import Literature.Topology.FourManifolds.ConcordanceStripTubeGeometry
import Literature.Topology.FourManifolds.KnotOfClosedCurve
import HarnessLib

/-!
# Replacing a strip of a conical concordance inside a good tube

Topic `Literature/Topology/FourManifolds`; sequel of `ConcordanceStripTubeGeometry.lean` in the
decomposition of the Fox–Milnor congruence
`Literature.Topology.FourManifolds.Knot.IsConnectedSum.isConcordant` (remaining named fact:
`Knot.exists_isConnectedSum_isConcordant_left`, `BandSumConcordanceCore.lean`). This file turns
the good tube of a conical concordance (`Knot.IsConicalConcordance.exists_goodTube`) into a
**machine producing new concordances**: any *detour* of the core curve in tube coordinates
gives a new conical concordance between the correspondingly modified end knots. Everything is
proved:

* `StripFrame.descend G` — the descent to `𝕊¹ × ℝ` of a map `G : ℝ × ℝ → ℝ⁴` which is
  `1`-periodic in the angle (via the angle functions `angA`/`angB` of `TorusCoordinates.lean`,
  as `periodicLift` of `DehnSurgeryTubularNbhdProofs.lean` does for `ℝ × ℝ²`): smooth
  (`contMDiff_descend`) with injective differential where `DG` is injective at a lift
  (`mfderiv_descend_injective`).
* `StripFrame.InArc a b u` — `circlePt u` lies in the arc `circlePt '' [a, b]` (a closed
  condition on `u`, `isClosed_setOf_inArc`; equivalently some integer translate of `u` lies in
  `[a, b]`, `inArc_iff`).
* `StripFrame.TubeSetup.tube_add_int` — the tube of a periodic setup is `1`-periodic in the
  angle (`Knot.IsConicalConcordance.tube_add_int` for the setup of a conical concordance).
* `StripFrame.Detour θ₀ η ε` — a `C^∞` curve `u ↦ (κθ u, κd u)` in tube coordinates,
  equivariant under the period, equal to the zero section off the arc
  `[θ₀ - η/8, θ₀ + η/8]`, over the core strip and inside the radius on it, injective modulo the
  period, regular (`velL`, `injective_velL`, `hasFDerivAt_coords`).
* `Knot.IsConicalConcordance.newLift h w D (u, t) = tube ((κθ u, t), κd u)` — the modified lift:
  smooth, periodic, equal to the old lift off the arc (`newLift_of_not_inArc`), **conical near
  the ends for all `u`** (`newLift_of_le : newLift (u, t) = t • newLift (u, 1)` for
  `t ≤ 1 + δ/4`, `newLift_of_ge`; the cone tubes of `ConcordanceStripTube.lean`), and over the
  annulus `1 ≤ t ≤ 2`, given a good tube `G`: an immersion (`injective_fderiv_newLift`),
  identifying exactly the period translates (`eq_of_newLift_eq`: the four cases on/off the arc
  are settled by injectivity of the tube, `GoodTube.separated`, and injectivity of the old
  lift), with values in the open shell over the open annulus (`norm_newLift_mem`).
* `endCurve₁`, `endCurve₂` — the end curves `θ ↦ newLift (θ/2π, 1)`, `θ ↦ ½ • newLift (θ/2π, 2)`
  are regular simple closed curves on `𝕊³` (`isRegularClosedCurve_endCurve₁/₂`,
  `endCurve₁/₂_inj`), hence knots `newKnot₁ D G`, `newKnot₂ D G`
  (`IsRegularClosedCurve.toKnot`, `KnotOfClosedCurve.lean`), equal to `K`, `K'` off the arc
  (`coe_newKnot_circlePt_of_not_inArc`).
* **`Knot.IsConicalConcordance.isConcordance_newAnnulus`** — the descent `newAnnulus` of the
  new lift is a concordance (`Knot.IsConcordance`) from `newKnot₁ D G` to `newKnot₂ D G`, indeed
  again a conical one of width `δ/4` (`isConicalConcordance_newAnnulus`).

The sequel chooses the detour: a band sum, inside the tube over `t = 1`, of the core arc of `K`
with a small copy of the second factor; the same detour read at `t = 2` is a band sum of `K'`
with a copy of the second factor, and the theorem above is the concordance between the two
connected sums.

## References

* R. H. Fox, J. W. Milnor, *Singularities of 2-spheres in 4-space and cobordism of knots*, Osaka
  J. Math. 3 (1966), §1. [FoxMilnor1966]
* M. W. Hirsch, *Differential Topology*, GTM 33 (1976), Ch. 4 §5 (tubular neighbourhoods),
  Ch. 1 §3 (injective immersions of compact manifolds are embeddings). [HirschDT1976]

## Design notes

* All periodicity is period `1` on the parameter line (`circlePt`), converted to the
  `2π`-convention of `KnotOfClosedCurve.lean` only for the end curves
  (`circlePoint_eq_circlePt_div`).
* `Detour` carries data (two functions) and is a `Type`-valued structure; the good tube `G` and
  the conical concordance `h` stay hypotheses of the statements. No named facts, no `sorry`.
  Notation `𝔼 n`, `𝕊 n`, `𝓘₁₁` is local (the first two byte-identical to `Knots.lean`).
-/

open scoped Manifold ContDiff Topology RealInnerProductSpace
open Function Set Metric

noncomputable section

namespace Literature.Topology.FourManifolds

/-- Local notation: `𝔼 n` is the model Euclidean space `EuclideanSpace ℝ (Fin n)`. -/
local notation "𝔼 " n:arg => EuclideanSpace ℝ (Fin n)

/-- Local notation: `𝕊 n` is the unit sphere in `EuclideanSpace ℝ (Fin (n + 1))`. -/
local notation "𝕊 " n:arg => (Metric.sphere (0 : EuclideanSpace ℝ (Fin (n + 1))) 1)

/-- Local notation: the model with corners of `𝕊¹ × ℝ`. -/
local notation "𝓘₁₁" => (ModelWithCorners.prod (𝓡 1) 𝓘(ℝ, ℝ))

attribute [local instance] fact_finrank_euclideanSpace_two fact_finrank_euclideanSpace_four

namespace StripFrame

/-! ### Descending a `1`-periodic map `ℝ × ℝ → ℝ⁴` to `𝕊¹ × ℝ` -/

section Descend

variable {G : ℝ × ℝ → 𝔼 4}

/-- A map `1`-periodic in its first argument takes equal values at reals with the same point on
the circle (`circlePt`, period `1`). [folklore] -/
theorem apply_eq_of_circlePt_eq (hper : ∀ θ t, G (θ + 1, t) = G (θ, t)) {s u : ℝ}
    (h : circlePt s = circlePt u) (t : ℝ) : G (s, t) = G (u, t) := by
  obtain ⟨m, rfl⟩ := circlePt_eq_circlePt_iff.1 h
  have hp : Periodic (fun θ ↦ G (θ, t)) 1 := fun θ ↦ hper θ t
  have := (hp.int_mul m) u
  simpa using this

variable (G) in
/-- **The descent** to `𝕊¹ × ℝ` of a map `G : ℝ × ℝ → ℝ⁴` which is `1`-periodic in the first
variable: `(x, t) ↦ G (u, t)` for any `u` with `circlePt u = x` (implemented with the angle
function `angA` of `TorusCoordinates.lean`; independent of the choice, `descend_circlePt`).
[folklore] -/
def descend (p : (𝕊 1) × ℝ) : 𝔼 4 :=
  G (angA p.1, p.2)

/-- The descent over an angle: `descend G (circlePt u, t) = G (u, t)`. [folklore] -/
theorem descend_circlePt (hper : ∀ θ t, G (θ + 1, t) = G (θ, t)) (u t : ℝ) :
    descend G (circlePt u, t) = G (u, t) :=
  apply_eq_of_circlePt_eq hper (circlePt_angA _) t

/-- The descent computed with the other angle function `angB`. [folklore] -/
theorem descend_eq_angB (hper : ∀ θ t, G (θ + 1, t) = G (θ, t)) (p : (𝕊 1) × ℝ) :
    descend G p = G (angB p.1, p.2) :=
  apply_eq_of_circlePt_eq hper (by rw [circlePt_angA, circlePt_angB]) p.2

/-- The angle chart `(x, t) ↦ (ang x, t)` is smooth where `ang` is. [folklore] -/
theorem contMDiffAt_angleProd {ang : (𝕊 1) → ℝ} {p : (𝕊 1) × ℝ}
    (hang : ContMDiffAt (𝓡 1) 𝓘(ℝ, ℝ) ∞ ang p.1) :
    ContMDiffAt 𝓘₁₁ 𝓘(ℝ, ℝ × ℝ) ∞ (fun q : (𝕊 1) × ℝ ↦ (ang q.1, q.2)) p :=
  (hang.comp p contMDiffAt_fst).prodMk_space contMDiffAt_snd

/-- **The descent of a `C^∞` periodic map is `C^∞`** on `𝕊¹ × ℝ`. [folklore] -/
theorem contMDiff_descend (hG : ContDiff ℝ ∞ G) (hper : ∀ θ t, G (θ + 1, t) = G (θ, t)) :
    ContMDiff 𝓘₁₁ 𝓘(ℝ, 𝔼 4) ∞ (descend G) := by
  intro p
  by_cases hp : p.1 = ptA
  · have hfun : descend G = G ∘ fun q : (𝕊 1) × ℝ ↦ (angB q.1, q.2) :=
      funext fun q ↦ descend_eq_angB hper q
    rw [hfun]
    have hB : p.1 ≠ ptB := by rw [hp]; exact ptA_ne_ptB
    exact hG.contDiffAt.comp_contMDiffAt (contMDiffAt_angleProd (contMDiffAt_angB hB))
  · have hfun : descend G = G ∘ fun q : (𝕊 1) × ℝ ↦ (angA q.1, q.2) := rfl
    rw [hfun]
    exact hG.contDiffAt.comp_contMDiffAt (contMDiffAt_angleProd (contMDiffAt_angA hp))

What to do:
In the data above, find the line that contains "(u, t) = tube" and the line that contains "given a good". Repeat exactly those lines and every line between them, and only those.

Result:
* `Knot.IsConicalConcordance.newLift h w D (u, t) = tube ((κθ u, t), κd u)` — the modified lift:
  smooth, periodic, equal to the old lift off the arc (`newLift_of_not_inArc`), **conical near
  the ends for all `u`** (`newLift_of_le : newLift (u, t) = t • newLift (u, 1)` for
  `t ≤ 1 + δ/4`, `newLift_of_ge`; the cone tubes of `ConcordanceStripTube.lean`), and over the
  annulus `1 ≤ t ≤ 2`, given a good tube `G`: an immersion (`injective_fderiv_newLift`),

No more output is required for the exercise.